Task material: Begin

/-- W⁺ is implied by the summit (clause (A): an IRREDUCIBLE avatar with a.e. Satake compatibility). -/
theorem wplus_of_langlands (h : _root_.Langlands) : MonodromyDichotomy.SatakeAvatarExistence := by
  intro K _ _ n hcpt hn π hπ ℓ _ ι
  obtain ⟨⟨𝓡⟩, h𝓡⟩ := h K
  obtain ⟨ρ, hirr, _, hcorr, _⟩ := (h𝓡 𝓡 n hn hcpt).1 π hπ ℓ ι
  exact ⟨ρ, hirr, hcorr.1⟩

/-- CSD is implied by the summit (its conclusion is clause (B) for ρ over K; the descent hypotheses are not needed). -/
theorem cliffordSolvableDescent_of_langlands (h : _root_.Langlands) : CliffordSolvableDescent := by
  intro _ K _ _ n ℓ _ ι ρ hirr hgeo hn E _ _ _ _ _ m ϑ _ _ _ _ hcpt
  obtain ⟨⟨𝓡⟩, h𝓡⟩ := h K
  obtain ⟨π, hL, hcorr⟩ := (h𝓡 𝓡 n hn hcpt).2 ℓ ι ρ hirr hgeo
  exact ⟨π, hL, hcorr.1⟩

/-- **DECIDING THEOREM of the child route** (= `childroute.glue.lean` VERBATIM up to the frame application): the three cells, CSD, W⁺ and the
frame ⟹ `_root_.Langlands` BY NAME. -/
theorem closes (hlow : LowRankKroneckerTransport) (hhigh : HigherKroneckerTransport) (hprim : SolvablyTensorPrimitiveAutomorphy)
    (hCSD : CliffordSolvableDescent) (hW : MonodromyDichotomy.SatakeAvatarExistence) (hF : HigherLieRankFrame) : _root_.Langlands :=
  hF (higherLieRank_of_cells hW hCSD hlow hhigh hprim)

/-- the deciding theorem with the HOST ITEMS in place of the frame (what the child route decides, spelled over the host route's open items). -/
theorem closes_host_shape (h1 : MonodromyDichotomy.RankOneAutomorphy) (hSP : MonodromyDichotomy.SpecialCellAutomorphy)
    (hGE : MonodromyDichotomy.GenericModuliAutomorphy) (hSYM : MonodromyDichotomy.SymmetricPowerTransport)
    (hS : MonodromyDichotomy.ArtinTypeAutomorphy) (hT : MonodromyDichotomy.CliffordTateStructure) (hX : MonodromyDichotomy.StructuredTransport)
    (hW : MonodromyDichotomy.SatakeAvatarExistence) (hP : MonodromyDichotomy.PadicMemberCompatibility)
    (hA : MonodromyDichotomy.CompatibilityAwayFromLR) (hR : MonodromyDichotomy.CanonicalReciprocityData)
    (hlow : LowRankKroneckerTransport) (hhigh : HigherKroneckerTransport) (hprim : SolvablyTensorPrimitiveAutomorphy)
    (hCSD : CliffordSolvableDescent) : _root_.Langlands :=
  closes hlow hhigh hprim hCSD hW (frame_of_host h1 hSP hGE hSYM hS hT hX hW hP hA hR)

/-- **EXACTNESS of the child route, mod NOTHING**: Langlands ⟺ (KT_low ∧ KT_high ∧ PRIM) ∧ CSD ∧ W⁺ ∧ FRAME. -/
theorem langlands_iff_pieces : _root_.Langlands ↔
    (LowRankKroneckerTransport ∧ HigherKroneckerTransport ∧ SolvablyTensorPrimitiveAutomorphy) ∧ CliffordSolvableDescent ∧
      MonodromyDichotomy.SatakeAvatarExistence ∧ HigherLieRankFrame :=
  ⟨fun h => ⟨cells_of_higherLieRank (higherLieRank_of_langlands h), cliffordSolvableDescent_of_langlands h, wplus_of_langlands h,
      frame_of_langlands h⟩,
   fun h => closes h.1.1 h.1.2.1 h.1.2.2 h.2.1 h.2.2.1 h.2.2.2⟩

/-- the rank-IH every cell carries is itself implied by the summit (no cell is vacuously true under Langlands by a false antecedent). -/
theorem rankIH_of_langlands (h : _root_.Langlands) (n : ℕ) : RankIH n := by
  intro m hm _ E _ _ hE ℓ' _ ι' σ hirr hgeo _
  obtain ⟨⟨𝓡⟩, h𝓡⟩ := h E
  obtain ⟨π, hL, hcorr⟩ := (h𝓡 𝓡 m (by omega) hE).2 ℓ' ι' σ hirr hgeo
  exact ⟨π, hL, hcorr.1⟩

end Summit.Langlands.Langlands.Theorems.MonodromyDichotomyKroneckerPrimitivity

Task material: End

▶ [Assignment]:
Within the material above, output exactly the lines from the one with "BY NAME. -/" through the one with "MonodromyDichotomy.SatakeAvatarExistence ∧ HigherLieRankFrame", end lines included, and nothing besides.

▶ [Exercise output]:
frame ⟹ `_root_.Langlands` BY NAME. -/
theorem closes (hlow : LowRankKroneckerTransport) (hhigh : HigherKroneckerTransport) (hprim : SolvablyTensorPrimitiveAutomorphy)
    (hCSD : CliffordSolvableDescent) (hW : MonodromyDichotomy.SatakeAvatarExistence) (hF : HigherLieRankFrame) : _root_.Langlands :=
  hF (higherLieRank_of_cells hW hCSD hlow hhigh hprim)

/-- the deciding theorem with the HOST ITEMS in place of the frame (what the child route decides, spelled over the host route's open items). -/
theorem closes_host_shape (h1 : MonodromyDichotomy.RankOneAutomorphy) (hSP : MonodromyDichotomy.SpecialCellAutomorphy)
    (hGE : MonodromyDichotomy.GenericModuliAutomorphy) (hSYM : MonodromyDichotomy.SymmetricPowerTransport)
    (hS : MonodromyDichotomy.ArtinTypeAutomorphy) (hT : MonodromyDichotomy.CliffordTateStructure) (hX : MonodromyDichotomy.StructuredTransport)
    (hW : MonodromyDichotomy.SatakeAvatarExistence) (hP : MonodromyDichotomy.PadicMemberCompatibility)
    (hA : MonodromyDichotomy.CompatibilityAwayFromLR) (hR : MonodromyDichotomy.CanonicalReciprocityData)
    (hlow : LowRankKroneckerTransport) (hhigh : HigherKroneckerTransport) (hprim : SolvablyTensorPrimitiveAutomorphy)
    (hCSD : CliffordSolvableDescent) : _root_.Langlands :=
  closes hlow hhigh hprim hCSD hW (frame_of_host h1 hSP hGE hSYM hS hT hX hW hP hA hR)

/-- **EXACTNESS of the child route, mod NOTHING**: Langlands ⟺ (KT_low ∧ KT_high ∧ PRIM) ∧ CSD ∧ W⁺ ∧ FRAME. -/
theorem langlands_iff_pieces : _root_.Langlands ↔
    (LowRankKroneckerTransport ∧ HigherKroneckerTransport ∧ SolvablyTensorPrimitiveAutomorphy) ∧ CliffordSolvableDescent ∧
      MonodromyDichotomy.SatakeAvatarExistence ∧ HigherLieRankFrame :=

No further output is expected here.